Bunker in Brandenburg, Germany

Harnekop Nuclear Bunker (Atombunker Harnekop) is a former atomic bomb-proof bunker in the village of Harnekop in Prötzel, in the district Märkisch-Oderland, Brandenburg, Germany. Built over a 5-year period starting in 1971, the structure was the main bunker for the East German Ministry of National Defence and the National People's Army in case of a nuclear attack on the country.

==Facilities==
The bunker was built in secret and was camouflaged to look like a flight weather station. It consisted of a three-story deep stainless steel and concrete bunker system that rested on shock absorbers, comprising 7,500 square meters on three levels underground, each 63x40 meters, with 3 meter-thick walls and 7 meter-thick ceilings. It was designed to enable the East German army to operate from there after a nuclear war, with up to 455 men able to survive for up to a month.

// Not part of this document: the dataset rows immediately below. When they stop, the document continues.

/-!
# GKP blow-up of critical Besov norms: the reduction to the four GKP statements

`Literature.Analysis.FluidPDE.GKPCriticalElements` proves
`Literature.Analysis.FluidPDE.gkp_besov_blowup_of_criticalElements`: Gallagher–Koch–Planchon's Theorem 1
(`Literature.Analysis.FluidPDE.gkp_besov_blowup`, Comm. Math. Phys. 343 (2016)) follows from the Besov embedding
`Literature.Analysis.FunctionSpaces.besov_embedding` (Bahouri–Chemin–Danchin 2011, Prop. 2.20) and the four statements of
GKP §2.1 — three vendored there as named facts (`gkp_regularity_persistence` = (1.6)+(1.9),
`gkp_exists_criticalElement` = Prop. 2.1, `gkp_criticalElement_tendsto_zero` = Prop. 2.2) and the
statement of Prop. 2.3 as an explicit hypothesis `h3` (in the tree's rendering: a Besov mild
solution of the class `(s_p, p, p)` on `[0, T)` with bounded critical norm and `U t → 0` in `𝓢'`
as `t → T⁻` is not maximal; formerly the named fact `gkp_rigidity`, see the review note below).
The Besov embedding is now a theorem
(`Literature.Analysis.FunctionSpaces.besov_embedding_holds`, `LittlewoodPaleyBernsteinProofs.lean`, Bernstein's inequality on the
dyadic blocks), so the reduction needs only the four GKP statements:
`Literature.Analysis.FluidPDE.gkp_besov_blowup_of_gkp`.

Conversely — and this is the logical shape of GKP's argument by contradiction — **Theorem 1
implies each of the three propositions of §2.1 as vendored**: Props. 2.1 and 2.2 are stated under
"`A_c < ∞`" (GKP: "in the case that `A_c < ∞` (i.e. Theorem 1 is false)", §2.1, p. 6 of
arXiv:1407.4156), and Theorem 1 for the class `(s_p, p, p)` gives `A_c = ∞`
(`gkp_besov_blowup.criticalBesovThreshold_eq_top`, from `criticalBesovThreshold_eq_top_of_biSup_eq_top`
and the `sup` form `gkp_besov_blowup.biSup_eq_top`), so that `𝒟_c = ∅`
(`gkp_besov_blowup.not_isCriticalElement`); Prop. 2.3 (bounded critical norm on `[0, T)` ⟹ `T`
is not maximal) is the continuation form `gkp_besov_blowup.not_isMaximalBesovMildSolution_of_biSup_lt_top`
of Theorem 1, its `𝓢'`-convergence hypothesis being unnecessary a posteriori. Hence
`gkp_exists_criticalElement_of_gkp_besov_blowup`, `gkp_criticalElement_tendsto_zero_of_gkp_besov_blowup`,
`gkp_rigidity_of_gkp_besov_blowup`, the equivalence `gkp_besov_blowup_iff_gkp` (given (1.9)), and,
through `gkp_besov_blowup_of_albritton` (Albritton 2018, Thm. 1.1 ⟹ GKP Thm. 1), Props. 2.1 and
2.2 from `albritton_besov_blowup`. Consequence for the bookkeeping of named facts: a discharge of
`gkp_besov_blowup` (or of `albritton_besov_blowup`) discharges the §2.1 facts by the one-liners
below; they carry no content beyond Theorem 1 and should not be attacked separately (their printed
proofs, §§2.3–2.5, rest on the profile decompositions Thms. 2–3, Prop. 2.6 and Prop. 2.8, a theory
absent from Mathlib and from this tree).

**Review of the decomposition (2026-08-15, D-0026).** Accordingly the named fact `gkp_rigidity`
(Prop. 2.3 in the tree's rendering) was **retired and merged back into the proof obligation of
`gkp_besov_blowup`**: it was mis-stated (next paragraph), it is Step 3 of the printed proof *by
contradiction* of Thm. 1, its own proof (§2.5) is a theory (Prop. 2.8 = the iteration of §§4–5 in
the path spaces, ε-regularity, backward uniqueness, unique continuation), and it is a **corollary of
the parent** over one and the same class — `gkp_rigidity_of_gkp_besov_blowup` below, which now
concludes the *statement* of Prop. 2.3 (tree rendering, the hypothesis `h3` of
`gkp_besov_blowup_of_gkp`, verbatim the body of the former def); over GKP's class likewise
`gkp_rigidity_pathSpace_of_blowup_pathSpace` (`GKPCriticalElements.lean`). The dependency records
through Props. 2.1–2.3 in `NSCriticalClosureBesov*.lean` and `gkp_rigidity_of_albritton` here were
dropped with it (one-line compositions).

**Verdicts of 2026-08-15 (read first).** The tree-class renderings
`gkp_regularity_persistence`, `gkp_exists_criticalElement`, `gkp_criticalElement_tendsto_zero` are
**deprecated as mis-stated** in `GKPCriticalElements.lean` (as was `gkp_rigidity` before its
retirement, and as are `gkp_besov_blowup` / `albritton_besov_blowup` in `CriticalRegularity.lean`):
in print
(arXiv:1407.4156, pp. 4, 6, 9) `NS(u₀)`, `T*(u₀)`, `A_c` and `𝒟_c` live in
Gallagher–Koch–Planchon's path-space class `𝓛^{1:∞}_p[T < T*]` (`IsGKPSolutionOn`,
`IsMaximalGKPSolution`, `gkpCriticalThreshold`, `IsGKPCriticalElement` there), whereas the
renderings quantify over the tree's class `IsBesovMildSolutionOn` / `IsMaximalBesovMildSolution` /
`criticalBesovThreshold`, which is not a published uniqueness class; each rendering is its printed
statement plus the unprinted identification of the two classes
(`gkp_regularity_persistence_of_identification`, `gkp_exists_criticalElement_of_identification`,
`gkp_criticalElement_tendsto_zero_of_identification`; unfolded audits
`GKPRegularityPersistence.lean`, `GKPCriticalElementsPathSpace.lean`,
`GKPCompactnessPathSpace.lean`, `GKPRigidityProofs.lean` (`gkp_rigidity_of_pathSpace`, Prop. 2.3),
and `CriticalRegularityPathSpace.lean` for Thm. 1). The reductions of this file are statements
*about* those renderings (and about `gkp_besov_blowup`, itself read over the tree's class) and
remain correct and in use (`GKPRigidityProofs.lean`, `NSCriticalClosureBesov*.lean`); they are kept
verbatim, with the deprecation linter silenced declaration by declaration. In particular the observation below —
given Theorem 1 *in the tree's rendering*, the three propositions *in the tree's rendering* hold
vacuously — is a statement inside the tree's class and says nothing about the printed
propositions over GKP's class.

Also proved (the elementary bookkeeping of GKP §2.3, "existence of a critical element", around
the definitions of `A_c` and `𝒟_c`): `criticalBesovThreshold_eq_top_iff_biSup` (`A_c = ∞` iff
Theorem 1 in `sup` form on the diagonal class), `isCriticalElement_iff` /
`IsCriticalElement.of_biSup_le` (membership in `𝒟_c` needs only `sup ≤ A_c`, the reverse
inequality being automatic for a blowing-up solution — the closing step of §2.3),
`exists_isMaximal_biSup_lt` (above `A_c` there are blowing-up solutions with `sup < B`) and
`exists_minimizingSeq_criticalBesovThreshold` (§2.3, first step: "a sequence `u_{0,n}` … such
that `T*(u_{0,n}) < ∞` … `A_c ≤ A_n` and `A_n → A_c`"). The remaining steps of §2.3 (profile
decomposition of the minimizing sequence, Thm. 3, and Prop. 2.6) are the theory behind the named
fact `gkp_exists_criticalElement` and are not formalised.

## References

* I. Gallagher, G. S. Koch, F. Planchon, *Blow-up of critical Besov norms at a potential
  Navier–Stokes singularity*, Comm. Math. Phys. 343 (2016), 39–82, Thm. 1 and §2.1 ("Theorem 1
  is an immediate corollary of the next three statements"). [cite: GKP2016, Thm. 1 and §2.1]
* H. Bahouri, J.-Y. Chemin, R. Danchin, *Fourier Analysis and Nonlinear Partial Differential
  Equations* (2011), Prop. 2.20. [cite: BahouriCheminDanchin2011, Prop. 2.20]
* D. Albritton, *Blow-up criteria for the Navier–Stokes equations in non-endpoint critical Besov
  spaces*, Anal. PDE 11 (2018), 1415–1456, Thm. 1.1 (the `lim` form of GKP's Thm. 1; named fact
  `albritton_besov_blowup` of `CriticalRegularity.lean`). [cite: Albritton2018, Thm. 1.1]
-/

noncomputable section

open MeasureTheory TemperedDistribution Set Function Filter
open _root_.Topology
open scoped SchwartzMap ENNReal NNReal

namespace Literature.Analysis.FluidPDE

-- `linter.deprecated` is switched off for the next declaration only: it is a conditional
-- reduction over the tree's class naming the deprecated (mis-stated, 2026-08-15) renderings
-- `gkp_besov_blowup` / `albritton_besov_blowup` of `CriticalRegularity.lean` and/or
-- `gkp_regularity_persistence` / `gkp_exists_criticalElement` / `gkp_criticalElement_tendsto_zero`
-- of `GKPCriticalElements.lean`; kept unchanged for its users (see the module docstring).
set_option linter.deprecated false in
/-- **GKP Theorem 1 from GKP §2.1** (Gallagher–Koch–Planchon 2016, Thm. 1, "an immediate
corollary of" Props. 2.1–2.3 given (1.6), (1.9) and the embedding (1.1)): the blow-up of the
critical Besov norms `gkp_besov_blowup` follows from the four GKP statements alone —
`gkp_regularity_persistence`, `gkp_exists_criticalElement`, `gkp_criticalElement_tendsto_zero` and
the statement `h3` of Prop. 2.3 (rigidity) in the tree's rendering: *for GKP exponents `p` and
`ν > 0`, a Besov mild solution of the class `(s_p, p, p)` on `[0, T)`, `0 < T`, with
`sup_{[0,T)} ‖U t‖_{Ḃ^{s_p}_{p,p}} < ∞` and `U t → 0` in `𝓢'` as `t → T⁻` is not maximal with
lifespan `T`* (formerly the named fact `gkp_rigidity`, merged back into the proof obligation of
`gkp_besov_blowup`: it is its corollary `gkp_rigidity_of_gkp_besov_blowup`) — the Besov embedding
hypothesis of `gkp_besov_blowup_of_criticalElements` being discharged by
`Literature.Analysis.FunctionSpaces.besov_embedding_holds` (BCD Prop. 2.20, proved in
`LittlewoodPaleyBernsteinProofs.lean`). [cite: GKP2016, Thm. 1 and §2.1] -/
theorem gkp_besov_blowup_of_gkp (h0 : gkp_regularity_persistence) (h1 : gkp_exists_criticalElement)
    (h2 : gkp_criticalElement_tendsto_zero)
    (h3 : ∀ {ν : ℝ}, 0 < ν → ∀ {p : ℝ≥0∞} [Fact (1 ≤ p)], IsGKPExponent p → ∀ {T : ℝ}, 0 < T →
      ∀ {u : ℝ → EuclideanSpace ℝ (Fin 3) → EuclideanSpace ℝ (Fin 3)}
        {U : ℝ → 𝓢'(EuclideanSpace ℝ (Fin 3), EuclideanSpace ℂ (Fin 3))},
      IsBesovMildSolutionOn (-1 + 3 / p.toReal) p p T ν u U →
      ⨆ t ∈ Ico 0 T, FunctionSpaces.eHomBesovNorm (-1 + 3 / p.toReal) p p (U t) < ∞ →
      Tendsto U (𝓝[<] T) (𝓝 0) →
      ¬ IsMaximalBesovMildSolution (-1 + 3 / p.toReal) p p T ν u U) :
    gkp_besov_blowup :=
  gkp_besov_blowup_of_criticalElements FunctionSpaces.besov_embedding_holds h0 h1 h2 h3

The bunker included command and control facilities for operations personnel, meeting rooms, rooms for ministers, a canteen, kitchen, sleeping rooms, medical center. It also featured the systems and technology needed for survival in an isolated bunker surrounded by destruction, including water supplies, electricity generation, air cleaning and circulation system, climate regulation and waste treatment systems.

The building was not detected by NATO Intelligence and was first revealed to the public in 1990, on the day of German reunification.

==Museum==
The bunker is today protected as a national monument and is open for tours by appointment.